◆ What is required
What follows are records. Restate all of them word for word.

◆ Records for the exercise
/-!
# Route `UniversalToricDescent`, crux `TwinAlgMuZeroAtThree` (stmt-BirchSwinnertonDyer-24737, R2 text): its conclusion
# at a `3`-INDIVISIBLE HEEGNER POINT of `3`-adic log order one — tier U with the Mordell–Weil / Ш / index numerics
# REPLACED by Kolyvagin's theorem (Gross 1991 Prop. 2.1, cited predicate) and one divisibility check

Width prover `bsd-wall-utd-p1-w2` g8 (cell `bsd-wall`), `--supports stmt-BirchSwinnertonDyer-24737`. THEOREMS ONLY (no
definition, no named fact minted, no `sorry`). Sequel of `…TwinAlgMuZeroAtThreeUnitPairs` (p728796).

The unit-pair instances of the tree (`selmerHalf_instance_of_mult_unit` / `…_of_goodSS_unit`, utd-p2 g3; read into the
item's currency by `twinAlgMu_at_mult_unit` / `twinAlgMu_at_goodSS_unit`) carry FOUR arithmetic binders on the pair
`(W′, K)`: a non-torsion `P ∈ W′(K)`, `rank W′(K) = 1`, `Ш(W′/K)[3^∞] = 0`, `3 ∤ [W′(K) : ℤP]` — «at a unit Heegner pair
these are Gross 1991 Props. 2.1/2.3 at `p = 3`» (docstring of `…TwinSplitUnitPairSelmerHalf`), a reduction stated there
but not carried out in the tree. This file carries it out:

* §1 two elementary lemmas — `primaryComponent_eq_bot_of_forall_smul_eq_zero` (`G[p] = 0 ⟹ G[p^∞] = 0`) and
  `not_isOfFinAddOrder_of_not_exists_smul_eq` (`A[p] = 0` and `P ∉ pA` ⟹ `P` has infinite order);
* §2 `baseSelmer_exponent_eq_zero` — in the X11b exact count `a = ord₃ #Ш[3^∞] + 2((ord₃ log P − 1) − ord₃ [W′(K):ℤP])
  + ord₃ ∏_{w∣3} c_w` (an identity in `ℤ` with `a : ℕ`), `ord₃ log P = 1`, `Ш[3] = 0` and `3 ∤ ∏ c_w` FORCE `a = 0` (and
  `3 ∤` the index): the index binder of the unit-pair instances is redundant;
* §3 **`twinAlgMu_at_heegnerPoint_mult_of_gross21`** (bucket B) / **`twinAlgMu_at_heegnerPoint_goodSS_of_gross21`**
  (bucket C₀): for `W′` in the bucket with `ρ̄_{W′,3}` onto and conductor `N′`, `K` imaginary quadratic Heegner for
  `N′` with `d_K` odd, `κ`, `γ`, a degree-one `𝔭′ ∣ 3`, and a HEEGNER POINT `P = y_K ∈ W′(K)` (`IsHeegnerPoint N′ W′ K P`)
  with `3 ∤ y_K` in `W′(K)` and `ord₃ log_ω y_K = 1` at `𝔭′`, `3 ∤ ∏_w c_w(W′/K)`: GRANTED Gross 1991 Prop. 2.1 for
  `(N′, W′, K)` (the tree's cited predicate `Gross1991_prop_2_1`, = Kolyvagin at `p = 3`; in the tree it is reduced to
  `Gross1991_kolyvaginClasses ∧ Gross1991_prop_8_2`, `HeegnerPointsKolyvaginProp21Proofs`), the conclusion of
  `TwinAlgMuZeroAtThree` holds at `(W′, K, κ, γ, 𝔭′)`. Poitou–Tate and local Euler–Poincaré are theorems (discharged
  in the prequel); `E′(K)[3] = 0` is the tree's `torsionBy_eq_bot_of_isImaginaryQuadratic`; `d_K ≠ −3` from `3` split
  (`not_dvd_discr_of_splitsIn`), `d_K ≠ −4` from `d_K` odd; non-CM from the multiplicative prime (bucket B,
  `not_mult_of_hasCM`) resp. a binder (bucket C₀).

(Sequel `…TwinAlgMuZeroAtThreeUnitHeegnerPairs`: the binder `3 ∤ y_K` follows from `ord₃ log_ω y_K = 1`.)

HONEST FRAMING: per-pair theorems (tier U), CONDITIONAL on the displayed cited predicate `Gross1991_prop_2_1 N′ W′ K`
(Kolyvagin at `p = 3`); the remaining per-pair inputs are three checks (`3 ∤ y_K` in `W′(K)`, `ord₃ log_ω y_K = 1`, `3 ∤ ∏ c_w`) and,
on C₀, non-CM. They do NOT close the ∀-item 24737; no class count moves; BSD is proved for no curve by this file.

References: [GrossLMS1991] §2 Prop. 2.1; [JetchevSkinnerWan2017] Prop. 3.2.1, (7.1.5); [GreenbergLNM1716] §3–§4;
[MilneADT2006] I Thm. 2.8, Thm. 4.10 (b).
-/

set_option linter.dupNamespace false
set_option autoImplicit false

◆ Response for this exercise
/-!
# Route `UniversalToricDescent`, crux `TwinAlgMuZeroAtThree` (stmt-BirchSwinnertonDyer-24737, R2 text): its conclusion
# at a `3`-INDIVISIBLE HEEGNER POINT of `3`-adic log order one — tier U with the Mordell–Weil / Ш / index numerics
# REPLACED by Kolyvagin's theorem (Gross 1991 Prop. 2.1, cited predicate) and one divisibility check

Width prover `bsd-wall-utd-p1-w2` g8 (cell `bsd-wall`), `--supports stmt-BirchSwinnertonDyer-24737`. THEOREMS ONLY (no
definition, no named fact minted, no `sorry`). Sequel of `…TwinAlgMuZeroAtThreeUnitPairs` (p728796).

The unit-pair instances of the tree (`selmerHalf_instance_of_mult_unit` / `…_of_goodSS_unit`, utd-p2 g3; read into the
item's currency by `twinAlgMu_at_mult_unit` / `twinAlgMu_at_goodSS_unit`) carry FOUR arithmetic binders on the pair
`(W′, K)`: a non-torsion `P ∈ W′(K)`, `rank W′(K) = 1`, `Ш(W′/K)[3^∞] = 0`, `3 ∤ [W′(K) : ℤP]` — «at a unit Heegner pair
these are Gross 1991 Props. 2.1/2.3 at `p = 3`» (docstring of `…TwinSplitUnitPairSelmerHalf`), a reduction stated there
but not carried out in the tree. This file carries it out:

* §1 two elementary lemmas — `primaryComponent_eq_bot_of_forall_smul_eq_zero` (`G[p] = 0 ⟹ G[p^∞] = 0`) and
  `not_isOfFinAddOrder_of_not_exists_smul_eq` (`A[p] = 0` and `P ∉ pA` ⟹ `P` has infinite order);
* §2 `baseSelmer_exponent_eq_zero` — in the X11b exact count `a = ord₃ #Ш[3^∞] + 2((ord₃ log P − 1) − ord₃ [W′(K):ℤP])
  + ord₃ ∏_{w∣3} c_w` (an identity in `ℤ` with `a : ℕ`), `ord₃ log P = 1`, `Ш[3] = 0` and `3 ∤ ∏ c_w` FORCE `a = 0` (and
  `3 ∤` the index): the index binder of the unit-pair instances is redundant;
* §3 **`twinAlgMu_at_heegnerPoint_mult_of_gross21`** (bucket B) / **`twinAlgMu_at_heegnerPoint_goodSS_of_gross21`**
  (bucket C₀): for `W′` in the bucket with `ρ̄_{W′,3}` onto and conductor `N′`, `K` imaginary quadratic Heegner for
  `N′` with `d_K` odd, `κ`, `γ`, a degree-one `𝔭′ ∣ 3`, and a HEEGNER POINT `P = y_K ∈ W′(K)` (`IsHeegnerPoint N′ W′ K P`)
  with `3 ∤ y_K` in `W′(K)` and `ord₃ log_ω y_K = 1` at `𝔭′`, `3 ∤ ∏_w c_w(W′/K)`: GRANTED Gross 1991 Prop. 2.1 for
  `(N′, W′, K)` (the tree's cited predicate `Gross1991_prop_2_1`, = Kolyvagin at `p = 3`; in the tree it is reduced to
  `Gross1991_kolyvaginClasses ∧ Gross1991_prop_8_2`, `HeegnerPointsKolyvaginProp21Proofs`), the conclusion of
  `TwinAlgMuZeroAtThree` holds at `(W′, K, κ, γ, 𝔭′)`. Poitou–Tate and local Euler–Poincaré are theorems (discharged
  in the prequel); `E′(K)[3] = 0` is the tree's `torsionBy_eq_bot_of_isImaginaryQuadratic`; `d_K ≠ −3` from `3` split
  (`not_dvd_discr_of_splitsIn`), `d_K ≠ −4` from `d_K` odd; non-CM from the multiplicative prime (bucket B,
  `not_mult_of_hasCM`) resp. a binder (bucket C₀).

(Sequel `…TwinAlgMuZeroAtThreeUnitHeegnerPairs`: the binder `3 ∤ y_K` follows from `ord₃ log_ω y_K = 1`.)

HONEST FRAMING: per-pair theorems (tier U), CONDITIONAL on the displayed cited predicate `Gross1991_prop_2_1 N′ W′ K`
(Kolyvagin at `p = 3`); the remaining per-pair inputs are three checks (`3 ∤ y_K` in `W′(K)`, `ord₃ log_ω y_K = 1`, `3 ∤ ∏ c_w`) and,
on C₀, non-CM. They do NOT close the ∀-item 24737; no class count moves; BSD is proved for no curve by this file.

References: [GrossLMS1991] §2 Prop. 2.1; [JetchevSkinnerWan2017] Prop. 3.2.1, (7.1.5); [GreenbergLNM1716] §3–§4;
[MilneADT2006] I Thm. 2.8, Thm. 4.10 (b).
-/

set_option linter.dupNamespace false
set_option autoImplicit false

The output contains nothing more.